Diary entry for today reads: 'Bugger.'















Being 50 and unemployed is a funny place to be. On Monday I was told by, I’m sure, an otherwise nice lady at my local Job Centre that, having been out of full time work for over sixteen months, I have to do a 30 hours a week work placement. That’s as well as an additional 10 hours a week job searching.

That’s 40 hours all together, when the average working week is 35 hours for people in employment. So, already I’m feeling victimised, particularly as I was explicitly told that, after a certain amount of time, the government will not tolerate people on Job Seekers’ Allowance not working. In other words, I’m being forced to do a full time job for the pittance of £62 a week I’m already getting while I’m looking for work.
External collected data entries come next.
/-!
# The OR-tail gate functional with MIXED centres — the gate centred at the `x`-mean of one
`R`-law and the `y`-mean of another (blind cell PercRepro2, night-2 g22; proofs/NIGHT2-DARC.md §62)

The clean-state theorem `gate_functional_nonneg` (§49) bounds `∑ G' (Λx − Λ₁)(Λy − Λ₂)` where
both centres `Λ₁/Λ`, `Λ₂/Λ` are the means of ONE `R`-law `G`.  Its proof — within-state FKG of
the gate, the layer cake of the `y`-state-means whose level sets are entered cluster-up-sets on
which the gate is Holley-above the `R`-law, the ideal state below the `R`-means — never uses that
the two centres come from the same law.  `gate_functional_nonneg_mixed` is the same theorem with
TWO `R`-laws `Gx`, `Gy` (both log-supermodular, both equal to the gate off the entries, the gate
Holley-above each from every entered cluster): `∑ G' (Λˣ x − Λˣ₁)(Λʸ y − Λʸ₂) ≥ 0`.

For the AND-switch chain (§56) this gives `chain_world1_mixed_nonneg`: the WORLD-1 gate
`ν · chainMix ent ent' 1 c d'` centred at the `x`-mean of the chain `R`-law at ANY coin
probability `ρ₁` and the `y`-mean of the chain `R`-law at ANY `ρ₂` has nonnegative cleared
functional — the two mixed-centre terms `U(1,0,1)`, `U(0,1,1)` of the Bernstein form of the
chain's cubic `T(ρ)` (§62), which the census saw `≥ 0` in every check.
-/

namespace Summit.Ventures.PercRepro2.Coin
import Summits.MatrixMultiplication.MatrixMultiplication.Theorems.AbelianSTPPCensusTAStatFSplit

/-!
# T_A static certificate, range `6780 … 6833` (multi-parameter k-member tree at `τ = 2371/1000`): kernel pieces of the cells `(12, 17, 20)`, `(15, 16, 17)` (volume `4080`) at the orders `6828 … 6830`, part 3/9

Cell mm-stpp (rung F-M1), tier T_A = «beat `2.371`, the record exponent (ADVXXZ'25 / DEK+26 rounded)»; seat mm-stpp-vp-p2 (gen 7).  Root-split layout (`AbelianSTPPCensusTAStatKMemberXSplit.lean`, `…XWalk.lean`, `AbelianSTPPCensusTAStatFSplit.lean`): the (cell, order) tree(s) have
1260939 nodes — beyond one `decide` — and is cut along list positions into `goIR` pieces / small subtrees / descent children of ≤ 4·10⁴ nodes each
(this file: 4 pieces, 125772 nodes; sizes from the exact twin seat twin/tastat9.py, kit j314549), assembled in `AbelianSTPPCensusTAStatFCkS4080o6828t6830.lean`.
`decide` with kernel reduction (standard axioms; no `native_decide`), `Elab.async false`.
WHAT THIS IS NOT: arithmetic on shape lists only; no statement about STPP families or `ω`.
-/

set_option linter.dupNamespace false
set_option autoImplicit false
set_option Elab.async false

namespace Summit.MatrixMultiplication.MatrixMultiplication.Theorems.TAStatF

open ShapeCert (gainOf2371j)
open TECert (vol)

set_option maxHeartbeats 0 in
/-- root positions `0 … 3` (bucket `70`, order `6829`): 38498 nodes [original] -/
theorem s4080o6829x0b70rg0 : TAStatKM.goIR gainOf2371j 4080 (fun A' ms' => TAStatKM.treeKX tb m2l gainOf2371j (rowOf 4080) (xrowOf 4080) (gainOf2371j 4080) 784 4080 1519 12 204 6829 kmax 81 A' 70 ms') TAStatKM.agg0 (m2l 70) 0 4 = true := by decide +kernel

set_option maxHeartbeats 0 in
/-- root positions `4 … 4` (bucket `70`, order `6829`): 25656 nodes [original] -/
theorem s4080o6829x0b70rg1 : TAStatKM.goIR gainOf2371j 4080 (fun A' ms' => TAStatKM.treeKX tb m2l gainOf2371j (rowOf 4080) (xrowOf 4080) (gainOf2371j 4080) 784 4080 1519 12 204 6829 kmax 81 A' 70 ms') TAStatKM.agg0 (m2l 70) 4 1 = true := by decide +kernel

set_option maxHeartbeats 0 in
/-- root positions `5 … 5` (bucket `70`, order `6829`): 30751 nodes [original] -/
theorem s4080o6829x0b70rg2 : TAStatKM.goIR gainOf2371j 4080 (fun A' ms' => TAStatKM.treeKX tb m2l gainOf2371j (rowOf 4080) (xrowOf 4080) (gainOf2371j 4080) 784 4080 1519 12 204 6829 kmax 81 A' 70 ms') TAStatKM.agg0 (m2l 70) 5 1 = true := by decide +kernel

set_option maxHeartbeats 0 in
/-- root positions `6 … 6` (bucket `70`, order `6829`): 30867 nodes [original] -/
theorem s4080o6829x0b70rg3 : TAStatKM.goIR gainOf2371j 4080 (fun A' ms' => TAStatKM.treeKX tb m2l gainOf2371j (rowOf 4080) (xrowOf 4080) (gainOf2371j 4080) 784 4080 1519 12 204 6829 kmax 81 A' 70 ms') TAStatKM.agg0 (m2l 70) 6 1 = true := by decide +kernel

end Summit.MatrixMultiplication.MatrixMultiplication.Theorems.TAStatF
And I really have been. The people who know will tell you that since I lost my regular work in 2014, I’ve been unstinting in trying to find something else. I’ve got a degree in Graphic Design and I worked in that profession successfully for over twenty years, working on everything from Car magazine up to an official calendar for David Bowie. I’m a published writer of five books and numerous articles on film and television, and I’ve produced documentaries for the Doctor Who DVD range. To keep myself socially interactive, I’ve been volunteering at my local library, the Centrepieces Mental Health Arts Project and an Ellenor hospice charity shop. On top of that, last summer I scraped together the money out of my JSA to do a web design course – hardly the definition of a work-shy fop, I’m sure you’ll agree. Yet, despite all that, I’m now expected to accept about £2 an hour for effectively doing a full time job, an hourly rate WAY below the minimum wage.
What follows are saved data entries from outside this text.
/-- **The collar at scale `l` with annulus mass parameter `μ`.** A datum `C` on `E3` which solves the
vacuum constraints OUTSIDE the closed ball of radius `l` (the ball is never used downstream), is exactly
time-symmetric isotropic Schwarzschild(`l μ`) on the annulus `{l < ‖y‖ < 2 l}`, is exactly
time-symmetric isotropic Schwarzschild(`M_end`), `M_end ≥ 0`, beyond some radius `R_end > 0`, and is
Kerr-shielded with the crux's conjuncts verbatim by a chart ranging in `{2 l < ‖y‖}`.  At `l = 1` this is
the universal collar of the collar lines; the predicate is dilation-covariant by design. [folklore] -/
def IsCollar [Kerr.Facts] (l μ : ℝ) (C : InitialDataSet (𝓡 3) E3) : Prop :=
  VacuumOn {y | l < ‖y‖} C ∧
  (∃ Mend Rend : ℝ, 0 ≤ Mend ∧ 0 < Rend ∧ IsIsotropicBeyond Mend Rend C) ∧
  (∀ y : E3, l < ‖y‖ → ‖y‖ < 2 * l →
    C.h.inner y = (1 + l * μ / (2 * ‖y‖)) ^ 4 • (innerSL ℝ : E3 →L[ℝ] E3 →L[ℝ] ℝ) ∧ C.k y = 0) ∧
  IsKerrShieldedAway (2 * l) C

end Collar

/-! ## §1 Engine vocabulary (zero spin) -/

section Engine

/-- The MODEL SCHWARZSCHILD CYLINDER MAP `y ↦ (t* = ‖y‖ + τ₀, x = r₀ y/‖y‖)`, `E3 ∖ {0} → E4`: it maps the
annulus `{ρ₁ < ‖y‖ < ρ₂}` diffeomorphically onto the piece `t* ∈ (ρ₁ + τ₀, ρ₂ + τ₀)` of the cylinder
`{r = r₀}` of the ingoing Kerr–Schild chart of Schwarzschild; for `0 < r₀ < 2M` that cylinder is a
SPACELIKE homogeneous hypersurface inside the black hole (Li–Mei arXiv:2005.01249 §4:
`ḡ_m = (2m/r₀ − 1) dt² + r₀² dΩ²`, `t* = t + const` on `{r = r₀}`). [folklore] -/
def schwCylMap (r₀ τ₀ : ℝ) (y : E3) : E4 := E4.ofTimeSpace (‖y‖ + τ₀) ((r₀ / ‖y‖) • y)

open scoped Classical in
/-- **Near-Schwarzschild-cylinder data**: on the annulus `{ρ₁ < ‖y‖ < ρ₂}` the datum `D` on `E3` is
`ε`-close in sup-`C^k` (all Cartesian derivatives of order `≤ k` of the differences, on unit test vectors)
to the data induced by Schwarzschild(`M`) (Kerr–Schild chart `Kerr.region 0 r₁`, `r₁ < r₀ < 2M`) on the
cylinder `{r = r₀}` along `schwCylMap r₀ 0`, `k` taken w.r.t. the FUTURE unit normal of the tree's time
orientation.  The frame `(ψ, ν)` is pinned by the pointwise equation `ψ = schwCylMap r₀ 0` and by
`IsFutureUnitNormal`.  Input of Li–Mei arXiv:2005.01249 Prop. 4.1 (their `C^{k,α}(ḡ_{m₀})`-closeness on
`H ≅ (t₁, t₂) × S²`). [folklore] -/
def NearSchwarzschildCylinder [Kerr.Facts] (M r₁ r₀ ρ₁ ρ₂ : ℝ) (k : ℕ) (ε : ℝ)
    (D : InitialDataSet (𝓡 3) E3) : Prop :=
  ∃ (hM : 0 ≤ M) (ψ : Kerr.slice 0 1 → Kerr.region 0 r₁) (ν : NormalField 𝓘(ℝ, E4) ψ),
    (∀ y : Kerr.slice 0 1, (ψ y : E4) = schwCylMap r₀ 0 (y : E3)) ∧
    (Kerr.smoothMetric M 0 r₁).IsSpacelikeImmersion 𝓘(ℝ, E3) ψ ∧
    (Kerr.smoothMetric M 0 r₁).IsFutureUnitNormal 𝓘(ℝ, E3)
      ((Kerr.timeOrientation M 0 r₁ hM).ofLE le_top) ψ ν ∧
    ∀ (v w : E3), ‖v‖ ≤ 1 → ‖w‖ ≤ 1 → ∀ i ≤ k, ∀ y : E3, ρ₁ < ‖y‖ → ‖y‖ < ρ₂ →
      ‖iteratedFDeriv ℝ i (fun z : E3 ↦ D.h.inner z v w -
          (if hz : z ∈ Kerr.slice 0 1 then
            pullbackBilin (I := 𝓘(ℝ, E4)) (I' := 𝓘(ℝ, E3)) ψ
              (Kerr.smoothMetric M 0 r₁).val ⟨z, hz⟩ v w
           else 0)) y‖ ≤ ε ∧
      ∀ [(Kerr.smoothMetric M 0 r₁).HasLeviCivita],
        ‖iteratedFDeriv ℝ i (fun z : E3 ↦ D.k z v w -
          (if hz : z ∈ Kerr.slice 0 1 then
            (Kerr.smoothMetric M 0 r₁).secondFundamentalForm 𝓘(ℝ, E3) ψ ν ⟨z, hz⟩ v w
           else 0)) y‖ ≤ ε

/-- **Exact Schwarzschild-cylinder data on `s ⊆ {1 < ‖y‖}`**: `h = ψ^* g_m`, `k = K_ν(ψ)` for
`ψ = schwCylMap r₀ τ₀` into `Kerr.region 0 r₁` (`r₁ < r₀`) with its future unit normal `ν` — the OUTPUT of
the (equivariant) interior gluing and the INPUT of the cap. [folklore] -/
def IsSchwarzschildCylinderOn [Kerr.Facts] (m r₀ τ₀ : ℝ) (s : Set E3)
    (D : InitialDataSet (𝓡 3) E3) : Prop :=
  ∃ (r₁ : ℝ) (hm : 0 ≤ m) (ψ : Kerr.slice 0 1 → Kerr.region 0 r₁) (ν : NormalField 𝓘(ℝ, E4) ψ),
    r₁ < r₀ ∧
    (∀ y : Kerr.slice 0 1, (ψ y : E4) = schwCylMap r₀ τ₀ (y : E3)) ∧
    (Kerr.smoothMetric m 0 r₁).IsSpacelikeImmersion 𝓘(ℝ, E3) ψ ∧
    (Kerr.smoothMetric m 0 r₁).IsFutureUnitNormal 𝓘(ℝ, E3)
      ((Kerr.timeOrientation m 0 r₁ hm).ofLE le_top) ψ ν ∧
    (∀ y : Kerr.slice 0 1, (y : E3) ∈ s →
      D.h.inner (y : E3) =
        pullbackBilin (I := 𝓘(ℝ, E4)) (I' := 𝓘(ℝ, E3)) ψ (Kerr.smoothMetric m 0 r₁).val y) ∧
    (∀ [(Kerr.smoothMetric m 0 r₁).HasLeviCivita] (y : Kerr.slice 0 1), (y : E3) ∈ s →
      (D.k (y : E3)).toLinearMap₁₂ =
        (Kerr.smoothMetric m 0 r₁).secondFundamentalForm 𝓘(ℝ, E3) ψ ν y)

/-- The rotation by `π` about the `i`-th coordinate axis of `E3` (negate the two other coordinates):
the three of them generate the Klein four-group `V ⊂ SO(3)`, which has NO nonzero invariant vector.
[folklore] -/
def axisFlip (i : Fin 3) (y : E3) : E3 :=
  WithLp.toLp 2 fun j ↦ if j = i then y j else -(y j)

/-- **Klein-four symmetry of a datum on the ball `{‖y‖ < ρ}`**: both sections are invariant under the
three rotations by `π` about the coordinate axes (componentwise: `h_{g y}(g v, g w) = h_y(v, w)`, same for
`k`; tangent spaces of `E3` are `E3`).  An interior gluing performed EQUIVARIANTLY on such a datum lands on
a `V`-invariant member of the Kerr family `(m, a⃗)`, i.e. on `a⃗ = 0` — Schwarzschild(`m`). [folklore] -/
def IsKleinSymmetricOn (ρ : ℝ) (D : InitialDataSet (𝓡 3) E3) : Prop :=
  ∀ (i : Fin 3) (y v w : E3), ‖y‖ < ρ →
    D.h.inner (axisFlip i y) (axisFlip i v) (axisFlip i w) = D.h.inner y v w ∧
      D.k (axisFlip i y) (axisFlip i v) (axisFlip i w) = D.k y v w

end Engine

/-! ## §2 The two compositions (stub statements as hypotheses) -/

/-- **The engine** (stub statements as hypotheses): SHADOW COLLAR `hS` (the lever, hyperbolic, unprinted:
for every seed mass `μ ∈ (0,1]` a `δ`-independent geometry `0 < r₁ < r₀ < 2M`, `2 ≤ ρ₁ < ρ₂` such that for every
`k, ε` a member of the Schwarzschild(`μ`)-seeded Klein-symmetric short-pulse family carries a slice whose data on
`E3` are vacuum on `{1 < ‖y‖ < ρ₂}`, exactly iso-Schwarzschild(`μ`) on `{1 < ‖y‖ < 2}`, Klein-symmetric, and
`ε`-`C^k`-close on `{ρ₁ < ‖y‖ < ρ₂}` to the interior Schwarzschild(`M`) cylinder `{r = r₀}` — Luk–Rodnianski
arXiv:2009.08968 Thm 1.9/1.10/1.12, Lemma 10.2 + Birkhoff on the limit; Li–Mei arXiv:2005.01249 §2.1 seed)
+ EQUIVARIANT INTERIOR SCHWARZSCHILD GLUING `hG` (Li–Mei Prop 4.1 under the Klein four-group: only `∂_t` of
the cokernel is invariant, absorbed by the mass, so the glued outer piece is the exact Schwarzschild(`m`)
cylinder, `0 < r₀ < 2m`) + SCHWARZSCHILD CYLINDER CAPPING `hC` (explicit: continue the cylinder, turn right in
the `(t*, r)` plane, exit on a Kerr–Schild slice, bend, reparametrise to the isotropic end) give the UNIVERSAL
COLLAR: for every `μ₀ > 0` some `μ ≤ μ₀` and a datum `C` with `IsCollar 1 μ C`.  First-order plumbing:
`μ := min μ₀ 1`; geometry; `(k, ε)`; `D ↦ D' ↦ C`; exactness on `{1 < ‖y‖ < 2} ⊆ {‖y‖ < ρ₁}` survives both
modifications; the shield beyond `ρ' > ρ₁ ≥ 2` is a shield beyond `2`. [folklore] -/
theorem universalCollar_of :
    (∀ [Kerr.Facts], ∀ μ : ℝ, 0 < μ → μ ≤ 1 →
      ∃ (M r₁ r₀ ρ₁ ρ₂ : ℝ), 0 < r₁ ∧ r₁ < r₀ ∧ r₀ < 2 * M ∧ 2 ≤ ρ₁ ∧ ρ₁ < ρ₂ ∧
        ∀ (k : ℕ) (ε : ℝ), 0 < ε →
          ∃ D : InitialDataSet (𝓡 3) E3,
            VacuumOn {y | 1 < ‖y‖ ∧ ‖y‖ < ρ₂} D ∧ IsSchwarzschildAnnulus D μ ∧
            IsKleinSymmetricOn ρ₂ D ∧ NearSchwarzschildCylinder M r₁ r₀ ρ₁ ρ₂ k ε D) →
    (∀ [Kerr.Facts], ∀ (M r₁ r₀ ρ₁ ρ₂ : ℝ), 0 < r₁ → r₁ < r₀ → r₀ < 2 * M → 2 ≤ ρ₁ → ρ₁ < ρ₂ →
      ∃ (k : ℕ) (ε : ℝ), 0 < ε ∧
        ∀ D : InitialDataSet (𝓡 3) E3,
          VacuumOn {y | 1 < ‖y‖ ∧ ‖y‖ < ρ₂} D → IsKleinSymmetricOn ρ₂ D →
          NearSchwarzschildCylinder M r₁ r₀ ρ₁ ρ₂ k ε D →
          ∃ (D' : InitialDataSet (𝓡 3) E3) (m τ₀ ρ' : ℝ),
            (∀ y : E3, ‖y‖ < ρ₁ → D'.h.inner y = D.h.inner y ∧ D'.k y = D.k y) ∧
            VacuumOn {y | 1 < ‖y‖ ∧ ‖y‖ < ρ₂} D' ∧
            0 < r₀ ∧ r₀ < 2 * m ∧ ρ₁ < ρ' ∧ ρ' < ρ₂ ∧
            IsSchwarzschildCylinderOn m r₀ τ₀ {y | ρ' < ‖y‖ ∧ ‖y‖ < ρ₂} D') →
    (∀ [Kerr.Facts], ∀ (D' : InitialDataSet (𝓡 3) E3) (m r₀ τ₀ ρ' ρ₂ : ℝ),
      1 ≤ ρ' → ρ' < ρ₂ → 0 < r₀ → r₀ < 2 * m →
      VacuumOn {y | 1 < ‖y‖ ∧ ‖y‖ < ρ₂} D' →
      IsSchwarzschildCylinderOn m r₀ τ₀ {y | ρ' < ‖y‖ ∧ ‖y‖ < ρ₂} D' →
      ∃ C : InitialDataSet (𝓡 3) E3,
        (∀ y : E3, ‖y‖ ≤ ρ' → C.h.inner y = D'.h.inner y ∧ C.k y = D'.k y) ∧
        VacuumOn {y | 1 < ‖y‖} C ∧
        (∃ Mend Rend : ℝ, 0 ≤ Mend ∧ 0 < Rend ∧ IsIsotropicBeyond Mend Rend C) ∧
        IsKerrShieldedAway ρ' C) →
    ∀ [Kerr.Facts], ∀ μ₀ : ℝ, 0 < μ₀ → ∃ μ : ℝ, 0 < μ ∧ μ ≤ μ₀ ∧
      ∃ C : InitialDataSet (𝓡 3) E3, IsCollar 1 μ C := by
  intro hS hG hC _inst μ₀ hμ₀
  have hμpos : 0 < min μ₀ 1 := lt_min hμ₀ one_pos
  have hμ1 : min μ₀ 1 ≤ 1 := min_le_right _ _
  obtain ⟨M, r₁, r₀, ρ₁, ρ₂, hr₁, hr₁₀, hr₀, hρ₁, hρ₁₂, hfam⟩ := hS (min μ₀ 1) hμpos hμ1
  obtain ⟨k, ε, hε, hglue⟩ := hG M r₁ r₀ ρ₁ ρ₂ hr₁ hr₁₀ hr₀ hρ₁ hρ₁₂
  obtain ⟨D, hvac, hiso, hsym, hnear⟩ := hfam k ε hε
  obtain ⟨D', m, τ₀, ρ', hagree, hvac', hr₀pos, hr₀m, hρ', hρ'₂, hcyl⟩ := hglue D hvac hsym hnear
  obtain ⟨C, hagree', hvacC, hend, hsh⟩ :=
    hC D' m r₀ τ₀ ρ' ρ₂ (by linarith) hρ'₂ hr₀pos hr₀m hvac' hcyl
  refine ⟨min μ₀ 1, hμpos, min_le_left _ _, C, hvacC, hend, ?_, ?_⟩
  · intro y hy1 hy2
    have hyρ₁ : ‖y‖ < ρ₁ := by linarith
    have hyρ' : ‖y‖ ≤ ρ' := by linarith
    obtain ⟨e1, e2⟩ := hagree' y hyρ'
    obtain ⟨e3, e4⟩ := hagree y hyρ₁
    obtain ⟨e5, e6⟩ := hiso y hy1 (by linarith)
    refine ⟨?_, by rw [e2, e4, e6]⟩
    rw [e1, e3, e5, one_mul]
  · -- the shield of `C` ranges beyond `ρ' > ρ₁ ≥ 2 = 2 * 1`
    obtain ⟨M', a', r₁', hM', T, φ, ψ, ν, h0, hrest⟩ := hsh
    exact ⟨M', a', r₁', hM', T, φ, ψ, ν, fun z ↦ by linarith [h0 z], hrest⟩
This is exploitation, pure and simple. If people on Job Seekers’ Allowance are working for Tescos, Primark, B&Q et al, they’re clearly contributing towards the turnover and profits of those businesses, and those businesses are getting free labour courtesy of the government. (For more on this, check out the Guardian story at www.theguardian.com/commentisfree/2012/feb/16/work-free-tesco-job-advert). Just imagine what working for free will do to your confidence and self-esteem, as you toil next to someone doing exactly the same job who’s getting paid a living wage for doing it.   

Someone I know recently said it’s a much harsher world these days and I tend to agree. It’s not just the establishment’s attitude to the long-term unemployed: getting a job interview is harder than it’s ever been. Companies now apparently use something called ‘Sift’. This means that if a computer – which most job applications go through before reaching a human being; well Human Resources, anyway – doesn’t detect between 10 or 15 words in your application the same as the ad you’re responding too, your application gets binned. That’s on top of it being junked because you don’t agree to work evenings, weekends or unsociable hours. And if you disclose a mental illness or a minor offence, which some applications ask for, you might as well throw your application away yourself and cut out the middle man.
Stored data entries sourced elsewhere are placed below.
import Mathlib
import HarnessLib
import Summits.NavierStokesRegularity.NavierStokesRegularity.Theses.LocalTraceTubeDoor
import Summits.NavierStokesRegularity.NavierStokesRegularity.Theorems.LocalTraceTubeDoorTarget

/-!
# Route `LocalTraceTubeDoor` (nsreg-p1 ROUND-13 door S14 «trace-square / harmonic-pressure window») — birth closer: `Assembly`

Moot-by-proof closer (nsreg-p6 g9, DIRECTOR-NS g8 #34): the item text is closed BY NAME against the landed theorems of
`Theorems/LocalTraceTubeDoor{HarmonicOscillation,ProfileRigidity,Target}` (p519256 / p519994 / p520765; index
HOME/ns-regularity-ideate-p6/KIT-INDEX-g9.md §A); statements are nsreg-p1's r13/Sketch13 texts.
WHAT THIS IS NOT: not NS regularity — a CONDITIONAL one-window door under LOCAL Type I.
-/

noncomputable section

-- the summit and its single sub-problem share the name (CONVENTIONS §1)
set_option linter.dupNamespace false

namespace Summit.NavierStokesRegularity.NavierStokesRegularity.Theorems.LocalTraceTubeDoorAssemblyClose

/-- **Item `Assembly` of route `LocalTraceTubeDoor` holds** — by the landed theorem(s), verbatim. -/
theorem assembly_proof : Summit.NavierStokesRegularity.NavierStokesRegularity.Theses.LocalTraceTubeDoor.Assembly :=
  fun _ _ => Summit.NavierStokesRegularity.NavierStokesRegularity.Theorems.LocalTraceTubeDoorTarget.target

end Summit.NavierStokesRegularity.NavierStokesRegularity.Theorems.LocalTraceTubeDoorAssemblyClose

end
It’s a shame that Resources Plus, a private company that’s supposed to help you find work, didn’t earn the money that the government is paying and tell me about Sift sixteen months ago. If they had, I might be in a better position by now. RP did suggest I start a business, but the majority of start-up loans have to begin being paid back almost immediately. If what you’re doing doesn’t take off instantly, you’re stuck with paying the money back out of your own resources, and for me that means my JSA. God knows, I don’t want to ask my loved ones for any more financial help I can’t repay.

Back at the Job Centre, the lady I saw was rather concerned that I didn’t have the internet at home, as this means I can’t keep my job searching going during the evenings. ‘Well,’ I said, ‘I can’t afford it, which is why I use the library during the day.’ She appeared not to hear my response as she regarded my cheap mobile with equal concern, recommending that I invest in a smart phone so I could act on jobs advertised on Twitter. ‘OK, but would you like to suggest how I pay for one?’ I asked. The lady was deaf again. When I inquired where the government initiatives were to help the over 50s back into work, it looked like the deafness was becoming permanent.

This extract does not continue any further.